The Transportation Security Administration introduced TSA PreCheck in response to September 11 to prevent future terror attacks on airplanes. The system has a dual mission: expediting travel for people who submit to enhanced background checks and making everyone safer by allowing the government to focus on people who are considered risky or whose risk is unknown.

To qualify for TSA PreCheck, passengers undergo a screening process that determines whether or not they’re a risk. The process requires a questionnaire about biographical information and criminal history, fingerprints, and an in-person interview (exactly what’s involved in those background checks is classified). If approved, a so-called known traveler faces fewer security checks than everyone else. And by some measures, this system has been very effective. Experts say air travel has become safer even as threats have continued to evolve, partly since PreCheck allows the TSA to focus its attention on higher-risk travelers.

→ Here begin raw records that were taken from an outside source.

/-!
# Stub `stub_realisability` of line `rainbow-monomials-in-excursion-kernels` — Part 42:
# Lemma V — II: the generic reduction, and the local consequences of a `√8`-chart
# (crux `BoundaryDefectGaussianR`, stmt-CriticalPhenomena-14132)

* `tracked_unit_of_pcc`, `live_unit_of_tracked` — the generic reductions: validity
  (`CollarLegModel.IsValid`) settles every corner with a free cell, so unit differences at all
  tracked corners follow from the PRESCRIBED CORNER CONDITION (prescribed vertex-cell against
  prescribed face-cell); the four corners of a live edge are tracked corners.
* The geometric hypothesis under which Lemma V (Part 46) holds: every boundary vertex `x` of `V`
  (a vertex with a lattice neighbour outside `V`) has a **`√8`-chart** — on the lattice points `v`
  with `|v - x|² ≤ 8` (the `5 × 5` block), `V` agrees with a discrete half-plane `{0 ≤ (v - a)·d}`,
  quadrant `{0 ≤ (v - a)·d ∧ 0 ≤ (v - a)·d⊥}` or three-quarter plane `{0 ≤ (v - a)·d ∨ 0 ≤ (v - a)·d⊥}`
  (`d` a unit vector, `d⊥ = (-d₂, d₁)`, `a ∈ ℤ²`). Lattice approximations of a rectilinear Jordan
  domain have such charts eventually (corners and edges of the polygon are many mesh widths apart;
  integer apices by rounding) — this is how the consumers discharge it. `chart_facts` (registered as
  `s13_chartFacts`) lists the fifteen consequences used downstream for an exterior dart `(x, k)`
  (`n = dir k`, `τ = dir (k+1)`): no width-one neck (`x - n ∈ V`), the faces away from the dart are
  interior, no spike tip, no diagonal pinch, the second outer row is empty unless the wall turns back
  (and then the new wall runs straight for two steps), the outside of a convex corner is empty, no
  width-one notch. Proof: the membership of each of the sixteen lattice points involved is an affine
  condition in the two dot products `S = (x - a)·d`, `R = (x - a)·d⊥` and the pair
  `(n·d, n·d⊥) ∈ {(±1, 0), (0, ±1)}`; `omega` settles the three chart types. `chart_at` reads the
  facts with `dir`; `dsucc_turn` / `dsucc_back` are the rewriting rules of the boundary walk at
  convex / reflex corners (cf. `s3_dsucc_cases`).
-/

namespace Summit.CriticalPhenomena.CardyFormulaZ2.Cruxes.BoundaryDefectGaussianR.RainbowMonomialsInExcursionKernels
import Summits.BirchSwinnertonDyer.BirchSwinnertonDyer.Theorems.KatoDescentPotSupersingularWildFineSelmerFineUnitAnchor
import Summits.BirchSwinnertonDyer.Rank1Residual.Additive.X4RankZeroKatoBoundTamagawaExact
import Literature.NumberTheory.EllipticCurves.NonEisensteinPrimeOfSurjective
import Literature.NumberTheory.EllipticCurves.Kato2004.Condition1252
import HarnessLib

/-!
# The KATO FINE UNIT-ANCHOR road to the Conj-A crux `WildFineSelmerCoatesSujatha` on the ELKIES rows
# (item stmt-BirchSwinnertonDyer-19386, stub `stub_fineA_wild_surjModThree`; route `KatoDescentPotSupersingular`,
# rung K9, cell `bsd-potss`): a congruent ADDITIVE potentially-good anchor with SURJECTIVE 3-adic tower,
# `r_an = 0` and `3 ∤ #Ш_an` has `Ш[3] = 0` by Kato's Tamagawa-exact bound (A161″) — so the fine control
# theorem applies to it with purely analytic global data (a `--supports … --as helper` file; seat
# `bsd-potss-k9-c4` g6; ROUTE-FREE; nothing booked, BSD is not proved by any of this)

WHY. On the Elkies rows of the crux (`ρ̄_{E,3}` onto `GL₂(𝔽₃)`, 3-adic tower not onto; 20 rows, 4 ♯) every
congruent partner found by the census of seat `conjA-anchor` g0 (FINDING-19386-19413 §1c) is ADDITIVE or
multiplicative at `3` — no good-ordinary or CM anchor exists (a CM curve never has `GL₂(𝔽₃)` image) — and the
only certificates at evidence level were the «(A⋆) additive Kato unit anchors» of cell o6-r1 (80 anchors for
18/20 rows), for which no kernel road existed. The fine unit-anchor road of this seat
(`WildFineSelmerFineUnitAnchor.missingUpperBoundAt_wild_of_fineUnitAnchor`, p480349) accepts anchors of ANY
reduction type at `3`; its global input `#Ш(W′)[3^∞] = 1` is, for an anchor `W′` ADDITIVE potentially good at
`3` whose 3-adic tower IS surjective (the generic member of the row's `X_E(3)`-family), a THEOREM below the
route's own cite-only input A161″ (`Kato2004.rankZero_padicValNat_sha_add_padicValNat_tamagawa_le_of_additive_potGood_of_imageContainsSL2`,
the first conjunct of `KatoTamagawaExactInputs`, item 19191): Kato 14.5 (3) + 14.16 (2) in the Tamagawa-exact
reading give `ord₃ #Ш(W′) ≤ ord₃ #Ш_an(W′)` (`X4RankZero.missingUpperBoundAt_of_katoTam`), so `3 ∤ #Ш_an(W′)`
forces `Ш(W′)[3] = 0`. Hence the per-row data become: congruence, tower-surjectivity of `W′` (mod `9`
suffices), `r_an(W′) = 0`, `3 ∤ #Ш_an(W′)` (Cremona), and the local `3`-torsion tests — no conductor bound, no
descent.

* §1 `not_dvd_natCard_sha_of_towerSurj_of_shaAn` — `3 ∤ #Ш(W′)` for such an anchor (any odd `p`).
* §2 **`missingUpperBoundAt_wild_of_katoFineUnitAnchor`** (+ `_nine`: surjectivity mod `9` in place of the
  whole tower, `Kato2004.imageContainsSL2_three_iff_hasSurjectiveModNGaloisRep_nine`).

HONEST FRAMING: conditional-results on the displayed named facts (A161″ `hKatoT`, Kato's fine reading
`hKatoA`, Lim–Sujatha `hLS`, GZK, modularity — all already inputs of the route; no new fact); per-row data are
hypotheses (data of record); items 19386/19197 NOT closed; class-wide the crux is Coates–Sujatha (A), a named
open problem. References: [Kato2004Asterisque] Thm. 14.5 (3) (p. 236), Prop. 14.16 (2) (p. 244), (12.5.2)
(p. 222); [GreenbergLNM1716] Prop. 3.8 (pp. 95–96), §4 Prop. 4.13; [LimSujatha2018] §3 Prop. 3.2;
[CoatesSujatha2005] §3; [Elkies2006] (the 9-deficient family).
-/

set_option autoImplicit false
-- sibling precedent (`KatoDescentPotSupersingularAssembly.lean`): the directory name repeats the summit name
set_option linter.dupNamespace false

noncomputable section

open scoped Classical

universe u

namespace Summit.BirchSwinnertonDyer.BirchSwinnertonDyer.Theorems.WildFineSelmerKatoFineUnitAnchor

open NumberField IsDedekindDomain Field
open WeierstrassCurve Literature.NumberTheory.EllipticCurves
  Literature.NumberTheory.EllipticCurves.GreenbergSelmer
  Literature.NumberTheory.EllipticCurves.IwasawaAlgebra
  Literature.NumberTheory.EllipticCurves.Rank1Residual
  Literature.NumberTheory.EllipticCurves.Rank1Residual.Typed
  Literature.NumberTheory.EllipticCurves.ZpExtension
  Summit.BirchSwinnertonDyer.Rank1Residual Summit.BirchSwinnertonDyer.Rank1Residual.Additive
  Summit.BirchSwinnertonDyer.Rank1Residual.O6
  Summit.BirchSwinnertonDyer.BirchSwinnertonDyer.Theorems

/-! ## §1 `p ∤ #Ш(W′)` at an additive potentially-good tower-surjective anchor with `p ∤ #Ш_an(W′)` -/

/-- **Kato's Tamagawa-exact bound makes `p ∤ #Ш_an` an honest `Ш[p] = 0` certificate** at an additive
potentially good odd prime `p` with surjective `p`-adic tower: for `W′/ℚ` globally minimal with
`r_an(W′) = 0`, `Addv W′ p`, `0 ≤ ord_p j(W′)`, `ρ_{W′,p^n}` onto for all `n`, and `#Ш_an(W′) = m` with
`p ∤ m`, the group `Ш(W′/ℚ)` is finite (GZK) of order prime to `p`
(`X4RankZero.missingUpperBoundAt_of_katoTam`: `ord_p #Ш ≤ ord_p #Ш_an = 0`).
[cite: Kato2004Asterisque, Thm. 14.5 (3) (p. 236), Prop. 14.16 (2) (p. 244)] [cite: GreenbergLNM1716, §4 Prop. 4.13] -/
theorem not_dvd_natCard_sha_of_towerSurj_of_shaAn
    (hKatoT :
      Kato2004.rankZero_padicValNat_sha_add_padicValNat_tamagawa_le_of_additive_potGood_of_imageContainsSL2)
    (hGZK : rank_eq_analyticRank_of_analyticRank_le_one) (hmod : hasEntireLFunction_rat)
    (W' : WeierstrassCurve ℚ) [W'.IsElliptic] [W'.IsGloballyMinimal] (p : ℕ) [Fact p.Prime] (hp : p ≠ 2)
    (hr' : W'.analyticRank = 0) (hA' : Addv W' p) (hj' : 0 ≤ padicValRat p W'.j)
    (hsurj' : ∀ n : ℕ, W'.HasSurjectiveModNGaloisRep (p ^ n : ℕ))
    {m : ℕ} (hshaAn' : shaAn W' = (m : ℂ)) (hm : ¬ p ∣ m) :
    Finite W'.sha ∧ ¬ p ∣ Nat.card W'.sha := by
  haveI : NeZero (p : ℚ) := ⟨Nat.cast_ne_zero.mpr (Fact.out : p.Prime).ne_zero⟩
  have hirr' : W'.HasIrreducibleModPGaloisRep p := by
    have h1 := hsurj' 1
    rw [pow_one] at h1
    exact hasIrreducibleModPGaloisRep_of_hasSurjectiveModNGaloisRep W' p (by exact_mod_cast h1)
  obtain ⟨-, hfin⟩ := hGZK W' (by rw [hr']; exact zero_le_one)
  haveI : Finite W'.sha := hfin
  obtain ⟨q, hq, hle⟩ :=
    X4RankZero.missingUpperBoundAt_of_katoTam W' p hKatoT hGZK hmod hr' ⟨hp, hA', hirr'⟩ hj' hsurj'
  have hqm : q = (m : ℚ) := by
    have h : ((q : ℚ) : ℂ) = ((m : ℚ) : ℂ) := by rw [← hq, hshaAn']; push_cast; rfl
    exact_mod_cast h
  rw [hqm, padicValRat.of_nat, padicValNat.eq_zero_of_not_dvd hm, Nat.cast_zero] at hle
  have h0 : padicValNat p W'.shaOrder = 0 := by exact_mod_cast le_antisymm hle (Nat.cast_nonneg _)
  refine ⟨hfin, fun hdvd ↦ ?_⟩
  have hcard : W'.shaOrder ≠ 0 := (Nat.card_pos (α := W'.sha)).ne'
  rcases padicValNat.eq_zero_iff.1 h0 with h | h | h
  · exact (Fact.out : p.Prime).one_lt.ne' h
  · exact hcard h
  · exact h hdvd

/-! ## §2 The row road on the Elkies rows: an additive tower-surjective anchor with analytic unit data -/

/-- **The KATO FINE UNIT-ANCHOR road, row form.** Let `W/ℚ` be a row of the Conj-A crux of route K9
(globally minimal, `r_an = 0`, `ClassO6 W 3`, `W[3]` irreducible) and `W′/ℚ` a globally minimal elliptic
curve with `W′[3] ≅ W[3]`, ADDITIVE potentially good at `3` (`Addv W′ 3`, `0 ≤ ord₃ j`), 3-adic tower
SURJECTIVE, `r_an(W′) = 0`, `#Ш_an(W′) = m` with `3 ∤ m`, and — for a finite set `S` of places off which `W′`
is good and `v ∤ 3` — no non-zero `D_v`-fixed `3`-torsion in `W′[3^∞]` for `v ∈ S` (`W′(ℚ_v)[3] = 0`; at `v = 3`
a ROW test). Then `ord₃ #Ш(W) ≤ ord₃ #Ш_an(W)`: §1 (A161″) gives `3 ∤ #Ш(W′)`, and the fine unit-anchor road
`WildFineSelmerFineUnitAnchor.missingUpperBoundAt_wild_of_fineUnitAnchor_analytic` concludes.
[cite: Kato2004Asterisque, Thm. 14.5 (3) (p. 236), Prop. 14.16 (2) (p. 244)]
[cite: GreenbergLNM1716, Prop. 3.8 (pp. 95–96)] [cite: LimSujatha2018, §3 Prop. 3.2] -/
theorem missingUpperBoundAt_wild_of_katoFineUnitAnchor
    (hKatoT :
      Kato2004.rankZero_padicValNat_sha_add_padicValNat_tamagawa_le_of_additive_potGood_of_imageContainsSL2)
    (hLS : LimSujatha2018.prop32_fineSelmerDual_moduleFinite_iff_of_torsionIso)
    (hKatoA :
      Kato2004.rankZero_padicValNat_sha_add_padicValNat_tamagawa_le_of_additive_potGood_of_irreducible_of_fineSelmerDual_fg)
    (hGZK : rank_eq_analyticRank_of_analyticRank_le_one) (hmod : hasEntireLFunction_rat)
    (W : WeierstrassCurve ℚ) [W.IsElliptic] [W.IsGloballyMinimal] [Fact (3 : ℕ).Prime]
    (hr : W.analyticRank = 0) (hO : ClassO6 W 3) (hirr : W.HasIrreducibleModPGaloisRep 3)
    (W' : WeierstrassCurve ℚ) [W'.IsElliptic] [W'.IsGloballyMinimal] (hcong : ModPCongruent W' W 3)
    (hr' : W'.analyticRank = 0) (hA' : Addv W' 3) (hj' : 0 ≤ padicValRat 3 W'.j)
    (hsurj' : ∀ n : ℕ, W'.HasSurjectiveModNGaloisRep (3 ^ n : ℕ))
    {m : ℕ} (hshaAn' : shaAn W' = (m : ℂ)) (hm : ¬ 3 ∣ m)
    (S : Finset (HeightOneSpectrum (𝓞 ℚ)))
    (hS : ∀ v ∉ S, ((3 : ℕ) : 𝓞 ℚ) ∉ v.asIdeal ∧ W'.HasGoodReductionAt v)
    (hloc' : ∀ v ∈ S, ∀ x : W'.geomPrimaryTorsion 3, 3 • x = 0 → (∀ d ∈ decomp v, d • x = x) → x = 0) :
    MissingUpperBoundAt W 3 := by
  obtain ⟨-, hsha'⟩ := not_dvd_natCard_sha_of_towerSurj_of_shaAn hKatoT hGZK hmod W' 3 (by norm_num) hr'
    hA' hj' hsurj' hshaAn' hm
  exact WildFineSelmerFineUnitAnchor.missingUpperBoundAt_wild_of_fineUnitAnchor_analytic hLS hKatoA hGZK
    hmod W hr hO hirr W' hcong S hS hr' hsha' hloc'

/-- **The same with surjectivity MOD 9** in place of the whole 3-adic tower (Serre / Kato (12.5.2) at
`p = 3`: `Kato2004.imageContainsSL2_three_iff_hasSurjectiveModNGaloisRep_nine`,
`forall_hasSurjectiveModNGaloisRep_of_imageContainsSL2`) — the finite check a census performs.
[cite: Kato2004Asterisque, (12.5.2) (p. 222) and Thm. 14.5 (3) (p. 236)] [cite: LimSujatha2018, §3 Prop. 3.2] -/
theorem missingUpperBoundAt_wild_of_katoFineUnitAnchor_nine
    (hKatoT :
      Kato2004.rankZero_padicValNat_sha_add_padicValNat_tamagawa_le_of_additive_potGood_of_imageContainsSL2)
    (hLS : LimSujatha2018.prop32_fineSelmerDual_moduleFinite_iff_of_torsionIso)
    (hKatoA :
      Kato2004.rankZero_padicValNat_sha_add_padicValNat_tamagawa_le_of_additive_potGood_of_irreducible_of_fineSelmerDual_fg)
    (hGZK : rank_eq_analyticRank_of_analyticRank_le_one) (hmod : hasEntireLFunction_rat)
    (W : WeierstrassCurve ℚ) [W.IsElliptic] [W.IsGloballyMinimal] [Fact (3 : ℕ).Prime]
    (hr : W.analyticRank = 0) (hO : ClassO6 W 3) (hirr : W.HasIrreducibleModPGaloisRep 3)
    (W' : WeierstrassCurve ℚ) [W'.IsElliptic] [W'.IsGloballyMinimal] (hcong : ModPCongruent W' W 3)
    (hr' : W'.analyticRank = 0) (hA' : Addv W' 3) (hj' : 0 ≤ padicValRat 3 W'.j)
    (hsurj9 : W'.HasSurjectiveModNGaloisRep 9)
    {m : ℕ} (hshaAn' : shaAn W' = (m : ℂ)) (hm : ¬ 3 ∣ m)
    (S : Finset (HeightOneSpectrum (𝓞 ℚ)))
    (hS : ∀ v ∉ S, ((3 : ℕ) : 𝓞 ℚ) ∉ v.asIdeal ∧ W'.HasGoodReductionAt v)
    (hloc' : ∀ v ∈ S, ∀ x : W'.geomPrimaryTorsion 3, 3 • x = 0 → (∀ d ∈ decomp v, d • x = x) → x = 0) :
    MissingUpperBoundAt W 3 :=
  missingUpperBoundAt_wild_of_katoFineUnitAnchor hKatoT hLS hKatoA hGZK hmod W hr hO hirr W' hcong hr' hA' hj'
    (Kato2004.forall_hasSurjectiveModNGaloisRep_of_imageContainsSL2 (W := W') (p := 3)
      ((Kato2004.imageContainsSL2_three_iff_hasSurjectiveModNGaloisRep_nine W').2 hsurj9))
    hshaAn' hm S hS hloc'

end Summit.BirchSwinnertonDyer.BirchSwinnertonDyer.Theorems.WildFineSelmerKatoFineUnitAnchor

end
/-- **Residual core vertices of `𝓚` inside the deep class, under the `3`-adic tower.**  `E/ℚ` with
`ρ_{E,3^n}` onto for all `n`, a Poitou–Tate family at `3`, Tate's `hEP`, a finite set of places
`S ⊇ ∞ ∪ {3} ∪ Ram(E[3])` with `𝓚 = kummerSelmerStructure 3` unramified outside `S`, a depth `k`,
`τ ∈ Gal(ℚ̄/ℚ(μ_{3^{k+1}}))` with `E[3]/(τ − 1)E[3] ≅ ℤ/3`, and a Kolyvagin datum `D₁` on `E[3]` with
`D₁.primes = frobeniusClassPrimes (E[3^{k+1}]) {v | v ∈ S} τ 3^{k+1}` (the DEEP class) and cyclotomic
transverse conditions: **there is a level `d` of `D₁` — a finite set of deep-class primes — with
`H¹_{𝓚(d)}(ℚ, E[3]) = 0` and `#d < #Sel⁽³⁾(E/ℚ)`** (uniform in `k`).  Rubin's local shape on the deep
class: n1011 `S24Deep.natCard_unramifiedSubgroup_toLocal_of_mem_frobeniusClassPrimes_deep`,
`…natCard_cyclotomicTransverse_of_mem_frobeniusClassPrimes_deep`,
`unramifiedSubgroup_sup_cyclotomicTransverse_eq_top_of_mem_frobeniusClassPrimes` (the located input
`modPCyclotomicCharacter_surjOn_absInertia_rat_holds`); the pair prime choice:
`PrimeChoice.infinite_setOf_mem_frobeniusClassPrimes_forall_localization_ne_zero_deep` with (H.1) from
surj(3) and (H.3) `hH3_three_of_towerSurj`; `Sel⁽³⁾(E/ℚ)` finite (Silverman X.4.2 (b)).
[cite: Sakamoto2024, Lemma 5.2 and Cor. 5.5 (pp. 928–930)] [cite: Rubin2011, Prop. 1.4.13 (1), Prop. 1.9.5, Cor. 2.7.3]
[cite: MazurRubin2004, Prop. 3.6.1 (pp. 30–31) and Cor. 4.1.9 (p. 38)] -/
theorem kummer_exists_isLevel_selmerGroup_eq_bot_three_deep_of_towerSurj
    (htower : ∀ n : ℕ, W.HasSurjectiveModNGaloisRep (3 ^ n : ℕ))
    {inv : LocalInvariants ℚ 3}
    (hperf : inv.IsPerfect) (hsum : inv.SumLocalTermEqZero) (hcompl : inv.SelmerComplement)
    (hEP : ∀ v : HeightOneSpectrum (𝓞 ℚ), localEulerPoincareCharacteristic (v.adicCompletion ℚ))
    {S : Finset (Place ℚ)}
    (hS : ∀ v : HeightOneSpectrum (𝓞 ℚ), (Sum.inr v : Place ℚ) ∉ S →
      ((3 : ℕ) : 𝓞 ℚ) ∉ v.asIdeal ∧ GaloisRep.IsUnramifiedAt v (W.torsionGaloisModule ((3 : ℕ) : ℤ)))
    (h𝓚 : (W.kummerSelmerStructure ((3 : ℕ) : ℤ)).IsUnramifiedOutside S)
    (k : ℕ) {τ : absoluteGaloisGroup ℚ} (hτμ : τ ∈ rootsOfUnityFixer ℚ (3 ^ (k + 1)))
    (hτ : Nonempty (cokerSubOne (W.torsionGaloisModule ((3 : ℕ) : ℤ)) τ ≃+ ZMod 3))
    {D₁ : KolyvaginDatum (W.torsionGaloisModule ((3 : ℕ) : ℤ))}
    (hP : D₁.primes = frobeniusClassPrimes (W.torsionGaloisModule (((3 : ℕ) : ℤ) ^ k * ((3 : ℕ) : ℤ)))
      {v | (Sum.inr v : Place ℚ) ∈ S} τ (3 ^ (k + 1)))
    (hDT : D₁.transverse = cyclotomicTransverse (W.torsionGaloisModule ((3 : ℕ) : ℤ))) :
    haveI : Fact (Nat.Prime 3) := ⟨Nat.prime_three⟩
    ∃ d, D₁.IsLevel d ∧ d.card < Nat.card (W.kummerSelmerStructure ((3 : ℕ) : ℤ)).selmerGroup ∧
      (D₁.atLevel (W.kummerSelmerStructure ((3 : ℕ) : ℤ)) d).selmerGroup = ⊥ := by
  haveI : Fact (Nat.Prime 3) := ⟨Nat.prime_three⟩
  haveI : NeZero ((3 : ℕ) : ℚ) := ⟨by norm_num⟩
  haveI : NeZero (3 ^ (k + 1)) := ⟨pow_ne_zero _ three_ne_zero⟩
  -- finiteness of the modules and of `Sel⁽³⁾(E/ℚ)` (Silverman X.4.2 (b))
  haveI : Finite (geomTorsion W ((3 : ℕ) : ℤ)) :=
    finite_torsionPoints_holds W (AlgebraicClosure ℚ) (by norm_num)
  haveI : Finite (geomTorsion W (((3 : ℕ) : ℤ) ^ k * ((3 : ℕ) : ℤ))) :=
    finite_torsionPoints_holds W (AlgebraicClosure ℚ) (by positivity)
  haveI hfin : Finite (W.kummerSelmerStructure ((3 : ℕ) : ℤ)).selmerGroup := by
    rw [← selmerGroup_eq_selmerGroup_kummerSelmerStructure]
    exact W.finite_selmerGroup_holds (by norm_num)
  have hM : ∀ m : geomTorsion W ((3 : ℕ) : ℤ), (3 : ℕ) • m = 0 := fun T => AddSubgroup.torsionBy.nsmul T
  -- kernel inclusion `E[3] ⊆ E[3^{k+1}]` and the class inclusion `𝒫′ ⊆ 𝒫`
  have hker : ∀ u : absoluteGaloisGroup ℚ, (W.torsionGaloisModule (((3 : ℕ) : ℤ) ^ k * ((3 : ℕ) : ℤ))) u = 1 → (W.torsionGaloisModule ((3 : ℕ) : ℤ)) u = 1 := fun u hu =>
    S24Deep.torsionGaloisModule_eq_one_of_dvd W (Dvd.intro_left _ rfl) u hu
  have hNN' : 3 ∣ 3 ^ (k + 1) := dvd_pow_self 3 (Nat.succ_ne_zero k)
  have hτμ₁ : τ ∈ rootsOfUnityFixer ℚ 3 := rootsOfUnityFixer_le_of_dvd ℚ hNN' hτμ
  -- primes of the datum: off `S`, with Rubin's local shape
  have hPS : ∀ q ∈ D₁.primes, (Sum.inr q : Place ℚ) ∉ S := fun q hq => by
    rw [hP] at hq
    exact hq.1
  have hU : ∀ q ∈ D₁.primes, Nat.card (unramifiedSubgroup (GaloisRep.toLocal q (W.torsionGaloisModule ((3 : ℕ) : ℤ))) 1) = 3 := by
    intro q hq
    rw [hP] at hq
    exact S24Deep.natCard_unramifiedSubgroup_toLocal_of_mem_frobeniusClassPrimes_deep (W.torsionGaloisModule ((3 : ℕ) : ℤ)) (W.torsionGaloisModule (((3 : ℕ) : ℤ) ^ k * ((3 : ℕ) : ℤ))) 3 (3 ^ (k + 1))
      hker hNN' hτ hq
  have hT : ∀ q ∈ D₁.primes, Nat.card (D₁.transverse (Sum.inr q)) = 3 := by
    intro q hq
    rw [hP] at hq
    rw [hDT]
    exact S24Deep.natCard_cyclotomicTransverse_of_mem_frobeniusClassPrimes_deep (W.torsionGaloisModule ((3 : ℕ) : ℤ)) (W.torsionGaloisModule (((3 : ℕ) : ℤ) ^ k * ((3 : ℕ) : ℤ))) 3 (3 ^ (k + 1))
      hker hNN' hτμ hτ hM hq
  have hUT : ∀ q ∈ D₁.primes,
      unramifiedSubgroup (GaloisRep.toLocal q (W.torsionGaloisModule ((3 : ℕ) : ℤ))) 1 ⊔ D₁.transverse (Sum.inr q) = ⊤ := by
    intro q hq
    rw [hP] at hq
    have hq₁ : q ∈ frobeniusClassPrimes (W.torsionGaloisModule ((3 : ℕ) : ℤ)) {v | (Sum.inr v : Place ℚ) ∈ S} τ 3 :=
      S24Deep.frobeniusClassPrimes_mono (W.torsionGaloisModule ((3 : ℕ) : ℤ)) (W.torsionGaloisModule (((3 : ℕ) : ℤ) ^ k * ((3 : ℕ) : ℤ))) hker _ τ hNN' hq
    haveI : Fact (Ideal.absNorm q.asIdeal).Prime := ⟨Literature.NumberTheory.Automorphic.Ash2003.residueCard_prime q⟩
    haveI : CharZero (q.adicCompletion ℚ) :=
      charZero_of_injective_algebraMap (algebraMap ℚ (q.adicCompletion ℚ)).injective
    haveI : NeZero ((Ideal.absNorm q.asIdeal : ℕ) : q.adicCompletion ℚ) :=
      ⟨Nat.cast_ne_zero.2 (Literature.NumberTheory.Automorphic.Ash2003.residueCard_prime q).ne_zero⟩
    rw [hDT]
    exact unramifiedSubgroup_sup_cyclotomicTransverse_eq_top_of_mem_frobeniusClassPrimes (W.torsionGaloisModule ((3 : ℕ) : ℤ)) hq₁
      (absNorm_sub_one_smul_eq_zero_of_mem_frobeniusClassPrimes (W.torsionGaloisModule ((3 : ℕ) : ℤ)) hq₁ hτμ₁ hM)
      (modPCyclotomicCharacter_surjOn_absInertia_rat_holds q)
  -- the pair prime choice on the deep class (Chebotarev, (H.1), (H.3))
  have hirr := hasIrreducibleModPGaloisRep_of_hasSurjectiveModNGaloisRep W 3 (by simpa using htower 1)
  have hbadfin : ({v : HeightOneSpectrum (𝓞 ℚ) | (Sum.inr v : Place ℚ) ∈ S}).Finite :=
    (S.finite_toSet.preimage fun v _ w _ h => Sum.inr_injective h)
  have hch : ∀ c₁ c₂ : galoisCohomology (W.torsionGaloisModule ((3 : ℕ) : ℤ)) 1, c₁ ≠ 0 → c₂ ≠ 0 →
      {q ∈ D₁.primes | galoisCohomology.localization (W.torsionGaloisModule ((3 : ℕ) : ℤ)) (Sum.inr q) 1 c₁ ≠ 0 ∧
        galoisCohomology.localization (W.torsionGaloisModule ((3 : ℕ) : ℤ)) (Sum.inr q) 1 c₂ ≠ 0}.Infinite := by
    intro c₁ c₂ hc₁ hc₂
    have hInf :=
      PrimeChoice.infinite_setOf_mem_frobeniusClassPrimes_forall_localization_ne_zero_deep (W.torsionGaloisModule ((3 : ℕ) : ℤ)) (W.torsionGaloisModule (((3 : ℕ) : ℤ) ^ k * ((3 : ℕ) : ℤ))) hker
        (p := 3) (N' := 3 ^ (k + 1)) (pow_ne_zero _ (by norm_num)) _ hbadfin hτ
        (fun A hA => hirr A fun σ P hP => hA σ P hP) (hH3_three_of_towerSurj W k htower)
        (n := 2) (by norm_num) ![c₁, c₂] (fun i => by fin_cases i <;> simpa)
    rw [hP]
    refine hInf.mono ?_
    rintro q ⟨hq, hloc⟩
    exact ⟨hq, by simpa using hloc 0, by simpa using hloc 1⟩
  exact kummer_exists_isLevel_selmerGroup_eq_bot W 3 (by norm_num) hperf hsum hcompl hEP hS h𝓚 hPS hU
    hT hUT hch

As it considers a raft of new gun control legislation, Congress could learn a thing or two from TSA PreCheck. First off, a similar system for guns would require, at a base level, that everyone go through a federally standardized background check to get a gun, much like everyone has to go through airport security to fly. This would improve on the current state of background checks for guns, in which loopholes allow people to buy guns from private sellers or online without any type of background check. Gun laws also vary widely from state to state, which leads to a flow of weapons from less-strict states to stricter ones. Universal background checks are very popular on both sides of the aisle and even among gun owners.

PreCheck-inspired background checks for guns could also be more thorough and use a wider array of signals than existing background checks for guns, which typically look at just criminal records, institutionalization, and drug use. For example, the Buffalo shooter obtained his gun legally because he didn’t have a criminal record. A system that took into consideration more factors — his young age, the type of weapon he wanted to buy, and the amount of ammunition he requested — could have flagged him as a danger.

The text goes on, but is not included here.